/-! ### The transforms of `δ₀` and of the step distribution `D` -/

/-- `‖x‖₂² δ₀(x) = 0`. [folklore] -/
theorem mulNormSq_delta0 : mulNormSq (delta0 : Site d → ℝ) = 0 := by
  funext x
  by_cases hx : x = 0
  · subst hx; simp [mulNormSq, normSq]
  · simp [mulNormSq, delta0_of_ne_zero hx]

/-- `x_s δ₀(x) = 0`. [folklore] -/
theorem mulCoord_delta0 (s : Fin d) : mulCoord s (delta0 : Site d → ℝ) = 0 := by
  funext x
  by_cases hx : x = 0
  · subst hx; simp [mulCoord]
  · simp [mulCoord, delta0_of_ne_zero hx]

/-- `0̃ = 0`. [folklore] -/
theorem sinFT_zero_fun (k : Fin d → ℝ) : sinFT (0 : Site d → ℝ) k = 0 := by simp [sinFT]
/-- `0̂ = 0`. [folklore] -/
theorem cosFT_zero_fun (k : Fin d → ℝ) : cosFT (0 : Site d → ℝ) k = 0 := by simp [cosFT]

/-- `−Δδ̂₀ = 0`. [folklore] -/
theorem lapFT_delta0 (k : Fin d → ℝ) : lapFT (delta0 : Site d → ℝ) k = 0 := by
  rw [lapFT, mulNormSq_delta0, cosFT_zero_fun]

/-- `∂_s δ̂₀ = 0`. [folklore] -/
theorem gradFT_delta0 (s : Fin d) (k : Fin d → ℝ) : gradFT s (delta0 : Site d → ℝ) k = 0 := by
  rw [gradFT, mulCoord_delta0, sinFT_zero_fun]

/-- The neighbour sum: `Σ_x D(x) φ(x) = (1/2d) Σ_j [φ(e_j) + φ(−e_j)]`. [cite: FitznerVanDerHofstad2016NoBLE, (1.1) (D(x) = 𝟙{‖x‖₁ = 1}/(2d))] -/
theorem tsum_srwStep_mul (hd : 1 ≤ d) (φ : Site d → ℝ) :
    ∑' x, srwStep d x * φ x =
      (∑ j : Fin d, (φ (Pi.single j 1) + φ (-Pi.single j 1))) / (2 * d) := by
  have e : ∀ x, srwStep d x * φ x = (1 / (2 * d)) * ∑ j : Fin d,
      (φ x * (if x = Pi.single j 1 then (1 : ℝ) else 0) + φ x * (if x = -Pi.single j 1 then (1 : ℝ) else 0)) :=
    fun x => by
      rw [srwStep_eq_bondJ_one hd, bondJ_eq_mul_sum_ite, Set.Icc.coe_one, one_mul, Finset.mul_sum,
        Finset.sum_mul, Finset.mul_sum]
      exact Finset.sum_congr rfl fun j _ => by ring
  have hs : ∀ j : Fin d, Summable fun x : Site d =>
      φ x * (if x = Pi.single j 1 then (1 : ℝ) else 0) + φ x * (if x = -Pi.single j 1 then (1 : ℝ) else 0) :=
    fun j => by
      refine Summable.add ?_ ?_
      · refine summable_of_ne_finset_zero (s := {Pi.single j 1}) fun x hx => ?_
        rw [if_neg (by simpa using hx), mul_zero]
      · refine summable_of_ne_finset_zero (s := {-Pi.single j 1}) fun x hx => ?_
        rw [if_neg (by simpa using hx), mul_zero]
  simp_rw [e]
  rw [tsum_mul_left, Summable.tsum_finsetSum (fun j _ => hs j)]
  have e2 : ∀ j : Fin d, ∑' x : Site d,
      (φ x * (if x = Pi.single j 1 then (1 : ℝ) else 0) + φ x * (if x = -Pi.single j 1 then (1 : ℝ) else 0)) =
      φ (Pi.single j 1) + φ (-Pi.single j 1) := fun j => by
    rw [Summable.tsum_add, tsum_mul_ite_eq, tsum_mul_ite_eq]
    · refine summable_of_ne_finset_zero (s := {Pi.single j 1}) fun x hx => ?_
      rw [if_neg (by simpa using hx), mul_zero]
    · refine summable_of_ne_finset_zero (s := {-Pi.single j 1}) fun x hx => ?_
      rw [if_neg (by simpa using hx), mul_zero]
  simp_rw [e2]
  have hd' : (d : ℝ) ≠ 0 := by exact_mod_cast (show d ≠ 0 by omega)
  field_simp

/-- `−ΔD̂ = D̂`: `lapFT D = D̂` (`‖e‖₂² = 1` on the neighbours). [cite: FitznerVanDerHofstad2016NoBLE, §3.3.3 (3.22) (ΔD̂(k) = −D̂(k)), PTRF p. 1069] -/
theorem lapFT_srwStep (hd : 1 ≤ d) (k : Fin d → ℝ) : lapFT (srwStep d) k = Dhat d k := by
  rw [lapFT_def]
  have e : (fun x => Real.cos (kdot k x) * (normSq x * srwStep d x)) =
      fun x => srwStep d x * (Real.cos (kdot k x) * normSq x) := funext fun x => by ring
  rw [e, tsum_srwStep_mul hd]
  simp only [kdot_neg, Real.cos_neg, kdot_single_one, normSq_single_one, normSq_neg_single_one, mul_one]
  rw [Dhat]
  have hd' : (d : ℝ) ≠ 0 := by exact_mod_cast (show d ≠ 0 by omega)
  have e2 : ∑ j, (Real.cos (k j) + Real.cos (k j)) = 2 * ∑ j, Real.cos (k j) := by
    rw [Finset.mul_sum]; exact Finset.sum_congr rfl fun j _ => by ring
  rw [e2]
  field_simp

==================================================

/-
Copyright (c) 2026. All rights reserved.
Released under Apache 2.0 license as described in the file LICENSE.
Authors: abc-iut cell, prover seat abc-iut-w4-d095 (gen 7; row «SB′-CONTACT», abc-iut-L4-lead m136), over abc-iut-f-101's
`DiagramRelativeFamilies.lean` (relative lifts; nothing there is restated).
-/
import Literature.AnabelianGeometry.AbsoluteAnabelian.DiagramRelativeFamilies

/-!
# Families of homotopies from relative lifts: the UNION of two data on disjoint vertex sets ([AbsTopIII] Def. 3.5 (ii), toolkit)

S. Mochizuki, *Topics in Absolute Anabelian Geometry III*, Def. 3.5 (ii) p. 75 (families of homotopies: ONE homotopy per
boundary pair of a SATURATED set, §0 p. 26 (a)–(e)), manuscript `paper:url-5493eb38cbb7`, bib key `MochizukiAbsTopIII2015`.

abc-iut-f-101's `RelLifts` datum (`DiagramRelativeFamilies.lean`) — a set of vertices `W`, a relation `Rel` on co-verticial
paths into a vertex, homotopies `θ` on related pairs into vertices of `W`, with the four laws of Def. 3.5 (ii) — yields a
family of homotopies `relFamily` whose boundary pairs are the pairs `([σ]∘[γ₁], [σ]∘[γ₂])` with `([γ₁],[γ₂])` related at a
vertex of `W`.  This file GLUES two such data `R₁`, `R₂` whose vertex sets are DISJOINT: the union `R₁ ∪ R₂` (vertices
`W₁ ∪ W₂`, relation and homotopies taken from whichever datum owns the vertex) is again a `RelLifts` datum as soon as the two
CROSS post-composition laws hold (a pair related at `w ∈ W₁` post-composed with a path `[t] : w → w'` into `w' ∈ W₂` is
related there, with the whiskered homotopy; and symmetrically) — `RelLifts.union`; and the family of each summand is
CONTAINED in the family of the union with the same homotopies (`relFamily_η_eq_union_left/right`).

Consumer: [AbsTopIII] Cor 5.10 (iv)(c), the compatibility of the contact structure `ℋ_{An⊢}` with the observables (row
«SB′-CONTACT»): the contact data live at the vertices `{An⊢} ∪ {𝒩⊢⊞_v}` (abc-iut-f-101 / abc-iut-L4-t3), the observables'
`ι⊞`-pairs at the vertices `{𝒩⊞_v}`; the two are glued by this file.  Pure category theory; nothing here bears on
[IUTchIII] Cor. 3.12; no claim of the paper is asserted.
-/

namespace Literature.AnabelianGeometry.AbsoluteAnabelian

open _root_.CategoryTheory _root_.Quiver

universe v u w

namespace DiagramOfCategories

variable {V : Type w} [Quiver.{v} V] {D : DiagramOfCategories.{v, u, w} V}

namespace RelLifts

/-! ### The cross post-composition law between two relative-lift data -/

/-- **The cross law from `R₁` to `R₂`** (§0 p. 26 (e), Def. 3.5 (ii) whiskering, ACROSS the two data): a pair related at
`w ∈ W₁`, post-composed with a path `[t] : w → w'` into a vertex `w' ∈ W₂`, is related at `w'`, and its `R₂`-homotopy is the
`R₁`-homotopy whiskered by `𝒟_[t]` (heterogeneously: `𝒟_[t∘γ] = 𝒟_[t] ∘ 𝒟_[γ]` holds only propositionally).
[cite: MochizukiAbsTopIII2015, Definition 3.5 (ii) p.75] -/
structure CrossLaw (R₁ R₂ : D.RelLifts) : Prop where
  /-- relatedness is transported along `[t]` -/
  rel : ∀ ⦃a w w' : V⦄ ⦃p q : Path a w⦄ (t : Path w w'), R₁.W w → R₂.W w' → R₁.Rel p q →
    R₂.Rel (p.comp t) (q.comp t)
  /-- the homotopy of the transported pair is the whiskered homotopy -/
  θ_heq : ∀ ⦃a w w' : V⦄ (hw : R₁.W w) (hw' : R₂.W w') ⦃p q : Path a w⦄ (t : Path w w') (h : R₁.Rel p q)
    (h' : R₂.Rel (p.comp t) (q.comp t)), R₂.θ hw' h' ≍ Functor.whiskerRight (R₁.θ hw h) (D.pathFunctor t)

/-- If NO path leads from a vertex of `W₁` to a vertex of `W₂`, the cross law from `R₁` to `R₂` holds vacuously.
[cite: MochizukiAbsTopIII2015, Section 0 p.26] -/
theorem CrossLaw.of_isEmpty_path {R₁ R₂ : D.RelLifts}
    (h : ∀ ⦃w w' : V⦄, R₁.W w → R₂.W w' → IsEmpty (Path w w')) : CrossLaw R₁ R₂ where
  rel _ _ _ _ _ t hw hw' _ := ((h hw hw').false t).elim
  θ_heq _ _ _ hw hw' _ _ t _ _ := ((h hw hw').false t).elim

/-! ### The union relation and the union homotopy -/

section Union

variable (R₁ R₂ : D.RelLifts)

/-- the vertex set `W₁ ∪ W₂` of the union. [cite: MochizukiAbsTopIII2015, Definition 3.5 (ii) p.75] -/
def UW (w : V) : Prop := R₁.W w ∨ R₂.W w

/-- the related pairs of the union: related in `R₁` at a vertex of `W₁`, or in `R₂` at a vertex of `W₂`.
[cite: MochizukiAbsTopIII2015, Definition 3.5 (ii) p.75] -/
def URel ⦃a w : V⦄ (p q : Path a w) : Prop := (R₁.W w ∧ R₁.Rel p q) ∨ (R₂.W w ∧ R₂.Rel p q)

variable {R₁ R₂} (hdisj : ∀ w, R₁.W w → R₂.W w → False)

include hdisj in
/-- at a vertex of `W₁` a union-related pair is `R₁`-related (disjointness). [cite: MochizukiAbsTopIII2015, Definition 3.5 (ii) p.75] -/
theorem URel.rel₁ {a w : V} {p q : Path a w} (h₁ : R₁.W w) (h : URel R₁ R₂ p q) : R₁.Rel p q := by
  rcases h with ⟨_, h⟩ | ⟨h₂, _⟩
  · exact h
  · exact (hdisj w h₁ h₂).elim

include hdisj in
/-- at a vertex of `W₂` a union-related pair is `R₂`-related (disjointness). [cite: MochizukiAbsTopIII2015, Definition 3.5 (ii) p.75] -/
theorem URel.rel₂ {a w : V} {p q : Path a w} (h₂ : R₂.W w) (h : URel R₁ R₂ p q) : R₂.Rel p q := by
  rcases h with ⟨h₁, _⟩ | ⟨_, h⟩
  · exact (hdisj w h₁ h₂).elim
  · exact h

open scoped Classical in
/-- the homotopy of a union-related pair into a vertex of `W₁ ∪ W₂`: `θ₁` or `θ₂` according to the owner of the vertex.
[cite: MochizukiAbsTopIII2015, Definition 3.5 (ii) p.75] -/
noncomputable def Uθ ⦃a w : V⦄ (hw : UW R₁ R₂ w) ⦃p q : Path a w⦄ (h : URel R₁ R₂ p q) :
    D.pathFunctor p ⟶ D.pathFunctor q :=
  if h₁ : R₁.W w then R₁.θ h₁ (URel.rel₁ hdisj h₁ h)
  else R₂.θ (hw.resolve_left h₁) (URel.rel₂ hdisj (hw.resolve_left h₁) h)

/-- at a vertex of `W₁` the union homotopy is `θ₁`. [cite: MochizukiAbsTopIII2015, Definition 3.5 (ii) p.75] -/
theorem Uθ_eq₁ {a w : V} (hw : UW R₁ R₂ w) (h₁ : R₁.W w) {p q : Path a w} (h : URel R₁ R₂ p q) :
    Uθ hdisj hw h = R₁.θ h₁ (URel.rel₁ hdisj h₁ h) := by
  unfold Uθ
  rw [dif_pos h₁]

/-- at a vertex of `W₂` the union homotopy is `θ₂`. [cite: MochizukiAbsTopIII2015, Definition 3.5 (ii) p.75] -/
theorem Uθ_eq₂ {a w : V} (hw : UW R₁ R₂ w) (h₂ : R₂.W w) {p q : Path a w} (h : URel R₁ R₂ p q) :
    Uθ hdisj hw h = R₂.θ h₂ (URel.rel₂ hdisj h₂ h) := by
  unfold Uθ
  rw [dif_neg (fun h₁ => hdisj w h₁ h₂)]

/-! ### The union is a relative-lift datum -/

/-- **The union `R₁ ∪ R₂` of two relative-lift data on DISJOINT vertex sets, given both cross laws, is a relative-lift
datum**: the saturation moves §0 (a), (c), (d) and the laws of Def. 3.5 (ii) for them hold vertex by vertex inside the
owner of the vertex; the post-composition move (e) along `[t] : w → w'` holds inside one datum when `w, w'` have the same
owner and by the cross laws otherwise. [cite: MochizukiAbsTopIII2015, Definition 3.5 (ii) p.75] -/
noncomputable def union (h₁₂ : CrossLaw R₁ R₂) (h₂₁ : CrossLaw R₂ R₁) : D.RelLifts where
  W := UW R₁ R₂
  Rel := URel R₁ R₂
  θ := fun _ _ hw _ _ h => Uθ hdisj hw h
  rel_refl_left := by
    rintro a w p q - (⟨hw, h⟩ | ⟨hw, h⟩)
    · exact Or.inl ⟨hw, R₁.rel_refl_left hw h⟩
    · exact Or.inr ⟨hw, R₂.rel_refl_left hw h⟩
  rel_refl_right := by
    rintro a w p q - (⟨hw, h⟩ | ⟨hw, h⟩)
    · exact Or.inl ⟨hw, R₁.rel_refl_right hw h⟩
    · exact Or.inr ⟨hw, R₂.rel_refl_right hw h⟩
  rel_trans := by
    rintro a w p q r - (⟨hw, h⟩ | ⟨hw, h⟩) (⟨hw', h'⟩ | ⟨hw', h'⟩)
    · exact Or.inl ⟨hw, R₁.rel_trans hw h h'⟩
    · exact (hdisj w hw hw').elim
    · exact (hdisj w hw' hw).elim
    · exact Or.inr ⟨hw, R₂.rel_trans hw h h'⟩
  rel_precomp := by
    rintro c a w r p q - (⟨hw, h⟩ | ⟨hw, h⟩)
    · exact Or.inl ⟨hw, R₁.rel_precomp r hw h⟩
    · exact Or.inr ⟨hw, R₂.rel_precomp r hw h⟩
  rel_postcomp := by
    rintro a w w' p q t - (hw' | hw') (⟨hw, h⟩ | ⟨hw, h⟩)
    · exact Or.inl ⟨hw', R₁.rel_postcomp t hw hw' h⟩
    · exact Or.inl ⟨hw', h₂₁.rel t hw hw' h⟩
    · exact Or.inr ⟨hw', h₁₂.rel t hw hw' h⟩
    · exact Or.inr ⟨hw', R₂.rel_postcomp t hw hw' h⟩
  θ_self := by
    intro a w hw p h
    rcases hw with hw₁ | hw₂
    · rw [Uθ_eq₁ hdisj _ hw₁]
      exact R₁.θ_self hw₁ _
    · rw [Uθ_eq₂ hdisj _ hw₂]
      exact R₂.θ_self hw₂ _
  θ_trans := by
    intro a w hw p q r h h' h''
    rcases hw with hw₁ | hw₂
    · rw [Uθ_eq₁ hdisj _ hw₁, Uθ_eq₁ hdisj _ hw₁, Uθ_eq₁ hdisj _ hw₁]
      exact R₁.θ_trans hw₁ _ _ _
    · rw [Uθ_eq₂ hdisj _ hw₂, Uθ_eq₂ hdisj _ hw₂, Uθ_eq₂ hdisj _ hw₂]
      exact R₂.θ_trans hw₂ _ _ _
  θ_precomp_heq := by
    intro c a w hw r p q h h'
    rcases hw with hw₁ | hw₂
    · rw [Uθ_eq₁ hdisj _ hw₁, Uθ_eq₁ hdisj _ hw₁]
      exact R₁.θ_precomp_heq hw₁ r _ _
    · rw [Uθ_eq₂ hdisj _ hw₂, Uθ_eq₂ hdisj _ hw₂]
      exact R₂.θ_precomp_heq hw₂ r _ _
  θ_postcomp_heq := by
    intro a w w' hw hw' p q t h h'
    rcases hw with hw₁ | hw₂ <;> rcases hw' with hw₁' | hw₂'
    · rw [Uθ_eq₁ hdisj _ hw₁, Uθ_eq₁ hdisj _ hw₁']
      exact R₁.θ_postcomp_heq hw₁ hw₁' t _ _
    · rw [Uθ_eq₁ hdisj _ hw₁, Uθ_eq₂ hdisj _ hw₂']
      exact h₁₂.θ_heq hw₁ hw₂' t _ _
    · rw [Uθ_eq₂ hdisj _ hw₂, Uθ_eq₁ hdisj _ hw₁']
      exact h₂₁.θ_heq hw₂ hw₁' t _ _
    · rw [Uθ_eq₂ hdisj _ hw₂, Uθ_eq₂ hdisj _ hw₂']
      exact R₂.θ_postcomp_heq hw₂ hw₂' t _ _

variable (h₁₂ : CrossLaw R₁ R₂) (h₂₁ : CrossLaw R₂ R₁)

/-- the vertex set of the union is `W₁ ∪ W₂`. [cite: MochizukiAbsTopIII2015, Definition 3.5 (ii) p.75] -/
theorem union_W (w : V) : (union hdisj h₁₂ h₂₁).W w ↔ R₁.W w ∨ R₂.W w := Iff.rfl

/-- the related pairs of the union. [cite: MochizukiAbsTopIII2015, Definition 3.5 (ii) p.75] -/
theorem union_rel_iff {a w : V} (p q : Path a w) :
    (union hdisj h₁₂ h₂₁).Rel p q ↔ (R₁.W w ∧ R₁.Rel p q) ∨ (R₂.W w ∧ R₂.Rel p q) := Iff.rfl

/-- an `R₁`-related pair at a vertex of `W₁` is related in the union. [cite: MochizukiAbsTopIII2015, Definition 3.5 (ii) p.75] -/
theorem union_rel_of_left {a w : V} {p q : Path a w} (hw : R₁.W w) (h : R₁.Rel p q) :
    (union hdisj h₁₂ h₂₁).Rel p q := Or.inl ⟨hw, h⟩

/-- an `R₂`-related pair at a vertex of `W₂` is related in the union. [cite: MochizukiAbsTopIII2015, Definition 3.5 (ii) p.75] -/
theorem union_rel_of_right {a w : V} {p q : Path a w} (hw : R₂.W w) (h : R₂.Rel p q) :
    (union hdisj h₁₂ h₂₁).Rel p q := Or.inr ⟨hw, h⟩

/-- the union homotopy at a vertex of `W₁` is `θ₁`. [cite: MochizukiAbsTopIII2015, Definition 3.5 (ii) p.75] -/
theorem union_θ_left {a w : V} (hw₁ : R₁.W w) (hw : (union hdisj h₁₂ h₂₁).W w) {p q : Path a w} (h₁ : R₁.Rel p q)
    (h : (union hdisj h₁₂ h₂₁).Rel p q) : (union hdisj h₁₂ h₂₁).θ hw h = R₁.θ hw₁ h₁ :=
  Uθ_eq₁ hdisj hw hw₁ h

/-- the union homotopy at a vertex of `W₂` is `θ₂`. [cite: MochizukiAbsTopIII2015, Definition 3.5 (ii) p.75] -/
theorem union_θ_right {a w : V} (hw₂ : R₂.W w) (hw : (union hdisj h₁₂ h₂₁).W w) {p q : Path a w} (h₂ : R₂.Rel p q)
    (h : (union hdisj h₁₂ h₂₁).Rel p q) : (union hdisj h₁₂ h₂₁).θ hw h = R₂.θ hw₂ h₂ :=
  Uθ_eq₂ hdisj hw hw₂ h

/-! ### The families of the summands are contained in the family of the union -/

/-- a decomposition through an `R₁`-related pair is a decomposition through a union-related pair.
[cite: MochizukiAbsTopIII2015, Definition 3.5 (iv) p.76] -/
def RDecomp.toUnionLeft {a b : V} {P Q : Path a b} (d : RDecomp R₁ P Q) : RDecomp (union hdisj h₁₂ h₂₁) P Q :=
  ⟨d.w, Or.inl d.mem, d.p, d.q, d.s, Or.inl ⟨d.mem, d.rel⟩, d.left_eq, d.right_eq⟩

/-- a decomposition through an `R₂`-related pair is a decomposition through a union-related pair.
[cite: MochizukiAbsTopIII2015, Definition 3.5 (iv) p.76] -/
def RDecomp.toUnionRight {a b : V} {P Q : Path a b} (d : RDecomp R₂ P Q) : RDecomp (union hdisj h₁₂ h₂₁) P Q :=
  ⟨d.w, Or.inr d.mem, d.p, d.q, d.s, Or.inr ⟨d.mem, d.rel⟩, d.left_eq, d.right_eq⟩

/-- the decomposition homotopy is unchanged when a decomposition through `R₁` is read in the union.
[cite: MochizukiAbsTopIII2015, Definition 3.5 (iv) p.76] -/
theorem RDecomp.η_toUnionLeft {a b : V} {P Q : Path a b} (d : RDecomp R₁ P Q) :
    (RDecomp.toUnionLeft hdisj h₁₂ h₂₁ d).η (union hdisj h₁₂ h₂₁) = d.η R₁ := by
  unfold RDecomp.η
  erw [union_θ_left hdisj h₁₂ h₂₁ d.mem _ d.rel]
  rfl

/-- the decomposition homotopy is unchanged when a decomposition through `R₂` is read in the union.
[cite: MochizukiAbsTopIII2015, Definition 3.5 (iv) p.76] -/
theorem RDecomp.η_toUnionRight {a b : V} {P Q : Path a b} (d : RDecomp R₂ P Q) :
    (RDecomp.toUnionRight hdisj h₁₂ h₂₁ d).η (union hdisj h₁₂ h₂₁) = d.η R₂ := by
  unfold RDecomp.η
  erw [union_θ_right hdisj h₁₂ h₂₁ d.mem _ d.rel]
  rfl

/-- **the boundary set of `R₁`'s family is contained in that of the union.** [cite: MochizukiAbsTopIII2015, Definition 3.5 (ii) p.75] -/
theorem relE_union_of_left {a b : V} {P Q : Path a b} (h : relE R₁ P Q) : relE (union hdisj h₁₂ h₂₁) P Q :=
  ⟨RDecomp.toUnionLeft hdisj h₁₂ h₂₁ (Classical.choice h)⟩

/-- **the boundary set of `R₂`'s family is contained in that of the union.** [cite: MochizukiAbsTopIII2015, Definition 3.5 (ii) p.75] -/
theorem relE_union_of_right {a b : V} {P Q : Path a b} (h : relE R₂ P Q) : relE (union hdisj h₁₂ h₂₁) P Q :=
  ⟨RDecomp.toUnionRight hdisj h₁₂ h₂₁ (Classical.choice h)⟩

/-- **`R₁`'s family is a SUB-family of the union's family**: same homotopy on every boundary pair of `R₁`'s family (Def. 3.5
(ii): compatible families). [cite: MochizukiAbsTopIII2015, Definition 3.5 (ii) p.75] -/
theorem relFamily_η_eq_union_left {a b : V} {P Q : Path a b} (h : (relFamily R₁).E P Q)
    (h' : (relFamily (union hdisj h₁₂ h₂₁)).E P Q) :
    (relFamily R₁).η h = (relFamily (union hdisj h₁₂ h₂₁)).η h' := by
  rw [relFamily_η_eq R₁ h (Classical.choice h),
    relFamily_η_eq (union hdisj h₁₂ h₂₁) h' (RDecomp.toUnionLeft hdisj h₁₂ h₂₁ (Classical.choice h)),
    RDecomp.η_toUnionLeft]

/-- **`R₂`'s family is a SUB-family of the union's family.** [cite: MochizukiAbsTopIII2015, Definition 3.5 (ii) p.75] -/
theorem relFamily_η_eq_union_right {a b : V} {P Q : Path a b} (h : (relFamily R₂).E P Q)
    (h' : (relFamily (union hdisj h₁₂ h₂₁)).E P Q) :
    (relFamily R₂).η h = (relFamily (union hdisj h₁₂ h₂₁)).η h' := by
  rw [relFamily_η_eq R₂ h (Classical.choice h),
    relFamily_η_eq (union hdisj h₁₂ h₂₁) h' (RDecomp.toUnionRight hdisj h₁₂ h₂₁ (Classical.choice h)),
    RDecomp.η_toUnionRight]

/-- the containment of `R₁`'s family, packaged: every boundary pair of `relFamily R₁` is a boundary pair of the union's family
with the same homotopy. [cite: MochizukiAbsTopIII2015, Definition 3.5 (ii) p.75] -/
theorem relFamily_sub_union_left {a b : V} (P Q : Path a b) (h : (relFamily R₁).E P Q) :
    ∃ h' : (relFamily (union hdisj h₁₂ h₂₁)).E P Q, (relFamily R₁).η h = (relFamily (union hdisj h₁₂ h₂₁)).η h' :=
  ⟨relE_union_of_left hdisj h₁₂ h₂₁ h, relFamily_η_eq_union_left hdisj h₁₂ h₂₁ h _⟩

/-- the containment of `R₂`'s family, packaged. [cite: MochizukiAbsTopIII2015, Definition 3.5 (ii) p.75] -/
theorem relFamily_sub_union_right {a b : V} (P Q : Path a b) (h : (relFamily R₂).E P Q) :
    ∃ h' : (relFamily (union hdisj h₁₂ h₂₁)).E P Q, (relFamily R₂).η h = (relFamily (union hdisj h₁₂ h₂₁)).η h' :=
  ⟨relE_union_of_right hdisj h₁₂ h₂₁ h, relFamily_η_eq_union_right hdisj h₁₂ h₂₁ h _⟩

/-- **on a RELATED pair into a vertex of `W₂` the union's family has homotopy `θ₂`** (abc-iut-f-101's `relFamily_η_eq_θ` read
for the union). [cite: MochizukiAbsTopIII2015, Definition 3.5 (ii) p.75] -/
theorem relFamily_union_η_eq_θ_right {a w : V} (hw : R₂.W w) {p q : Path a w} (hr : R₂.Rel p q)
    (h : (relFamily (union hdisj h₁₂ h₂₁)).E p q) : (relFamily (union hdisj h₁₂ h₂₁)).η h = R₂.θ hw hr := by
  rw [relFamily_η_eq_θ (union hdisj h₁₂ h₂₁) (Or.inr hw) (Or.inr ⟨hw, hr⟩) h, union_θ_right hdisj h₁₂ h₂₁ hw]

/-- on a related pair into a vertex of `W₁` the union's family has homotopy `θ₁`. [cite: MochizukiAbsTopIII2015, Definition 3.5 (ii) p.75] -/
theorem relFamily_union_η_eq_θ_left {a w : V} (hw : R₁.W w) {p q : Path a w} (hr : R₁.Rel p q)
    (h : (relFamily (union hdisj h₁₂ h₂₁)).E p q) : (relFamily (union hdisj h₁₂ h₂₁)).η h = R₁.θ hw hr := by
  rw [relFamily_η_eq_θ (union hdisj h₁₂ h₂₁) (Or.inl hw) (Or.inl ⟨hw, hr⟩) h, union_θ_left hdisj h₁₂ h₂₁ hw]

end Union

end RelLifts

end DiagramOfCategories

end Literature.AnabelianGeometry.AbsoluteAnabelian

==================================================

▸ WHAT IS BEING ASKED
Find the word "namespace" in the entries. Copy each line that holds it.

▸ SOLVED PROBLEM
namespace Literature.AnabelianGeometry.AbsoluteAnabelian
namespace DiagramOfCategories
namespace RelLifts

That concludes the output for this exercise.